William Dobell Self-portrait, 1965-66.
Portrait of Joshua Smith, William
Dobell, 1943 Archibald Prize.
When you begin talking about Australian portrait painters, the first question to arise is usually, have they won the Archibald Prize? In the case of Sir William Dobell (knighted in 1966), the answer is, yes...not once but three times (1943, 1948, and 1959). All three paintings were outstanding in their own way, but the painting which first caught my eye did not win. I'm not sure it was even entered. It's the strikingly expressionistic self-portrait above, painted in 1965-66. The artist was around sixty-seven years of age at the time. Born in 1899, he died in 1970, just three years after the portrait was painted.

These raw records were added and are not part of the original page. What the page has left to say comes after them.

open scoped MatrixGroups ModularForm Topology Manifold Pointwise Matrix.Norms.Elementwise
open Complex Filter Set Function
open UpperHalfPlane hiding I

namespace Literature.NumberTheory.Automorphic

open Literature.NumberTheory.EllipticCurves.ModularForms
  (finite_inter_of_forall_exists_nhds_eq finite_zeros_inter_of_isCompact finite_fiber_inter
    exists_injOn_and_nhds_le_map)

namespace ShimuraCurveData

variable {D M : ℕ} (X : ShimuraCurveData D M)

local notation "M₂ℝ" => Matrix (Fin 2) (Fin 2) ℝ

/-! ### `Γ₀^D(M)` is discrete and acts properly discontinuously on `ℍ` -/

/-- **`Γ₀^D(M) = ι(O¹)` is a discrete subgroup of `SL₂(ℝ)`** (Vignéras IV Thm. 1.1 (1)): its
preimage in `SL₂(ℝ)` injects continuously into the discrete lattice `ι(O) ⊆ M₂(ℝ)`.
[cite: VignerasLNM800, Ch. IV §1 Thm. 1.1 (1)] -/
theorem discreteTopology_comap_Gamma :
    DiscreteTopology
      (X.Gamma.comap (Matrix.SpecialLinearGroup.toGL : SL(2, ℝ) →* GL (Fin 2) ℝ)) := by
  obtain ⟨e, he⟩ := X.exists_basis_coe_span_eq
  haveI : DiscreteTopology (Submodule.span ℤ (Set.range e)) :=
    ZSpan.instDiscreteTopologySubtypeMemSubmoduleIntSpanRangeCoeBasisRealOfFinite e
  set Γ' := X.Gamma.comap (Matrix.SpecialLinearGroup.toGL : SL(2, ℝ) →* GL (Fin 2) ℝ) with hΓ'
  have hmem : ∀ g : Γ', ((g : SL(2, ℝ)) : M₂ℝ) ∈ Submodule.span ℤ (Set.range e) := by
    rintro ⟨g, hg⟩
    rw [Subgroup.mem_comap, Gamma, mem_normOneUnits_iff] at hg
    obtain ⟨⟨x, hx, hxg⟩, -, -⟩ := hg
    have : ((g : SL(2, ℝ)) : M₂ℝ) ∈ X.ι '' (X.O : Set X.B) := ⟨x, hx, hxg⟩
    rw [← he] at this
    exact this
  let f : Γ' → Submodule.span ℤ (Set.range e) := fun g => ⟨((g : SL(2, ℝ)) : M₂ℝ), hmem g⟩
  have hcoe : Continuous fun g : SL(2, ℝ) => (g : M₂ℝ) := continuous_subtype_val
  have hfc : Continuous f := (hcoe.comp continuous_subtype_val).subtype_mk _
  have hfi : Function.Injective f := by
    rintro ⟨g, hg⟩ ⟨g', hg'⟩ h
    have h' : ((g : SL(2, ℝ)) : M₂ℝ) = ((g' : SL(2, ℝ)) : M₂ℝ) :=
      congrArg (fun v : Submodule.span ℤ (Set.range e) => (v : M₂ℝ)) h
    exact Subtype.ext (Subtype.ext h')
  exact DiscreteTopology.of_continuous_injective hfc hfi

/-- **`Γ₀^D(M)` acts properly discontinuously on `ℍ`**: for compact `K, L ⊆ ℍ` only finitely many
`γ ∈ Γ₀^D(M)` have `γK ∩ L ≠ ∅` (discrete subgroups of `SL₂(ℝ)` act properly discontinuously —
Mathlib — and `Γ₀^D(M)` has determinant one). [cite: VignerasLNM800, Ch. IV §1 Thm. 1.1 (1)] -/
theorem properlyDiscontinuousSMul_Gamma : ProperlyDiscontinuousSMul X.Gamma ℍ := by
  haveI := X.discreteTopology_comap_Gamma
  set Γ' := X.Gamma.comap (Matrix.SpecialLinearGroup.toGL : SL(2, ℝ) →* GL (Fin 2) ℝ) with hΓ'
  have hΓ : ProperlyDiscontinuousSMul Γ' ℍ := inferInstance
  simp only [Subgroup.properlyDiscontinuousSMul_iff] at hΓ ⊢
  intro K L hK hL
  refine ((hΓ hK hL).image Matrix.SpecialLinearGroup.toGL).subset ?_
  rintro g ⟨hg, hgKL⟩
  have hdet : Matrix.det (g : M₂ℝ) = 1 := by
    have h := congrArg Units.val (Subgroup.HasDetOne.det_eq hg)
    simpa using h
  set g₁ : SL(2, ℝ) := ⟨(g : M₂ℝ), hdet⟩ with hg₁
  have h1 : (Matrix.SpecialLinearGroup.toGL g₁ : GL (Fin 2) ℝ) = g := Units.ext rfl
  refine ⟨g₁, ⟨?_, ?_⟩, h1⟩
  · show Matrix.SpecialLinearGroup.toGL g₁ ∈ X.Gamma
    rw [h1]
    exact hg
  · have h2 : g₁ • K = g • K := by
      ext τ
      simp only [Set.mem_smul_set]
      refine exists_congr fun σ => and_congr_right fun _ => ?_
      have h3 : g₁ • σ = g • σ := by
        rw [MulAction.compHom_smul_def]
        congr 1
      rw [h3]
    rw [h2]
    exact hgKL

end ShimuraCurveData

/-! ### Proper discontinuity: orbits are locally separated -/

section ProperlyDiscontinuous

variable {Γ : Subgroup (GL (Fin 2) ℝ)}

/-- **Orbits of a properly discontinuous group are locally separated**: given `x, y ∈ ℍ`, all
pairs `(σ, σ')` close enough to `(x, y)` have the property that any `γ ∈ Γ` with `γσ = σ'`
already satisfies `γx = y` (only finitely many `γ` move a compact neighbourhood of `x` onto one of
`y`, and those with `γx ≠ y` are excluded by shrinking). [folklore] -/
theorem eventually_forall_smul_eq_imp [ProperlyDiscontinuousSMul Γ ℍ] (x y : ℍ) :
    ∀ᶠ p : ℍ × ℍ in 𝓝 (x, y), ∀ γ ∈ Γ, γ • p.1 = p.2 → γ • x = y := by
  obtain ⟨Kx, hKx, hxKx⟩ := exists_compact_mem_nhds x
  obtain ⟨Ky, hKy, hyKy⟩ := exists_compact_mem_nhds y
  have hfin : {γ : GL (Fin 2) ℝ | γ ∈ Γ ∧ (γ • Kx ∩ Ky).Nonempty}.Finite :=
    (Subgroup.properlyDiscontinuousSMul_iff Γ).mp inferInstance hKx hKy
  set E : Set (GL (Fin 2) ℝ) := {γ | (γ ∈ Γ ∧ (γ • Kx ∩ Ky).Nonempty) ∧ γ • x ≠ y} with hE
  have hEfin : E.Finite := hfin.subset fun γ hγ ↦ hγ.1
  have h1 : ∀ᶠ p : ℍ × ℍ in 𝓝 (x, y), ∀ γ ∈ E, γ • p.1 ≠ p.2 := by
    refine hEfin.eventually_all.mpr fun γ hγ ↦ ?_
    have hc : Continuous fun p : ℍ × ℍ ↦ (γ • p.1, p.2) :=
      (continuous_fst.const_smul γ).prodMk continuous_snd
    have hopen : IsOpen {q : ℍ × ℍ | q.1 ≠ q.2} := isOpen_ne_fun continuous_fst continuous_snd
    exact (hopen.preimage hc).mem_nhds hγ.2
  have h2 : ∀ᶠ p : ℍ × ℍ in 𝓝 (x, y), p.1 ∈ Kx ∧ p.2 ∈ Ky := by
    rw [nhds_prod_eq]
    exact prod_mem_prod hxKx hyKy
  filter_upwards [h1, h2] with p hp1 hp2 γ hγ hγp
  by_contra hne
  exact hp1 γ ⟨⟨hγ, ⟨p.2, Set.mem_smul_set.mpr ⟨p.1, hp2.1, hγp⟩, hp2.2⟩⟩, hne⟩ hγp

Dobell's work is often homoerotic, also satirically erotic, as in his 1936 The Duchess Disrobes (below, left). Of Dobell's three winning Archibald entries, that of 1943, a portrait of fellow artist, Joshua Smith (right), is probably the most unique. It was certainly the most controversial. The decision of the jurors of the New South Wales Art Gallery landed them in court as two other competition artists objected that the painting was not a portrait, but a caricature. The case went all the way to the Australian Supreme Court the following year (it was a slow year). The decision of the judges was upheld, the suit was dismissed. But in its aftermath, the high-strung Dobell became emotionally disturbed, retreating into seclusion and an early retirement. I wonder what he'd done if he'd lost.

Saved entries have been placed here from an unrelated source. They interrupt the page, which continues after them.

import Mathlib
import HarnessLib
import HarnessLib.Audit
import Summits.HodgeConjecture.HodgeConjecture.Statement
import Literature.AlgebraicGeometry.Motives.SmoothHypersurfaceScheme
import Literature.AlgebraicGeometry.HodgeTheory.HypersurfaceComplexPoints
import Literature.AlgebraicGeometry.HodgeTheory.HodgeConjecture
import HarnessLib.Audit.Status.Attr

Margaret Hannah Olley, William
Dobell, Archibald winner, 1948.
The Duchess Disrobes, 1936,
William Dobell--erotic satire.
In his so-called "retirement," Dobell painted only landscapes...for a while, at least. Apparently he was back at it again sometime within the next five years in painting his second Archibald winner, yet another portrait of a fellow artist, Margaret Hannah Olley (above, right). The 1948 winner was a rather prim, almost Victorian piece somewhat reminiscent of Renoir on a bad day. This winner avoided becoming a "federal case" as did his portrait of Dr. E.G. MacMahon eleven years later in 1959. The three portraits are significant when compared one to another.

Mrs. South Kennsington, 1937, William
Dobell. Not very flattering, but at least
she was allowed to keep her clothes on.
Sixteen years, from 1943 to 1959, is a long time in an artist's life. Art changes, styles change, tastes change, the artist changes. The Joshua Smith "caricature" portrait is slender nearly to the point of emaciation. The Margaret Olley portrait is quite buxom, stopping just short of Impressionism. The MacMahon portrait is more on the order of an oil sketch, quite painterly and strikingly informal as compared to the others with the bespectacled doctor wearing his surgical "greens." The portrait would seem to represent a return to the naturalism of the artist's youth. Dobell spent ten years in Europe during the 1940s. Though Europe changed his style, at the same time, it would seem to have multiplied the number of styles at his disposal, allowing the versatile portrait painter the flexibility of matching his style to his subject's persona.

Dr. E. G. MacMahon, William Dobell, 1959 Archibald Prize winner.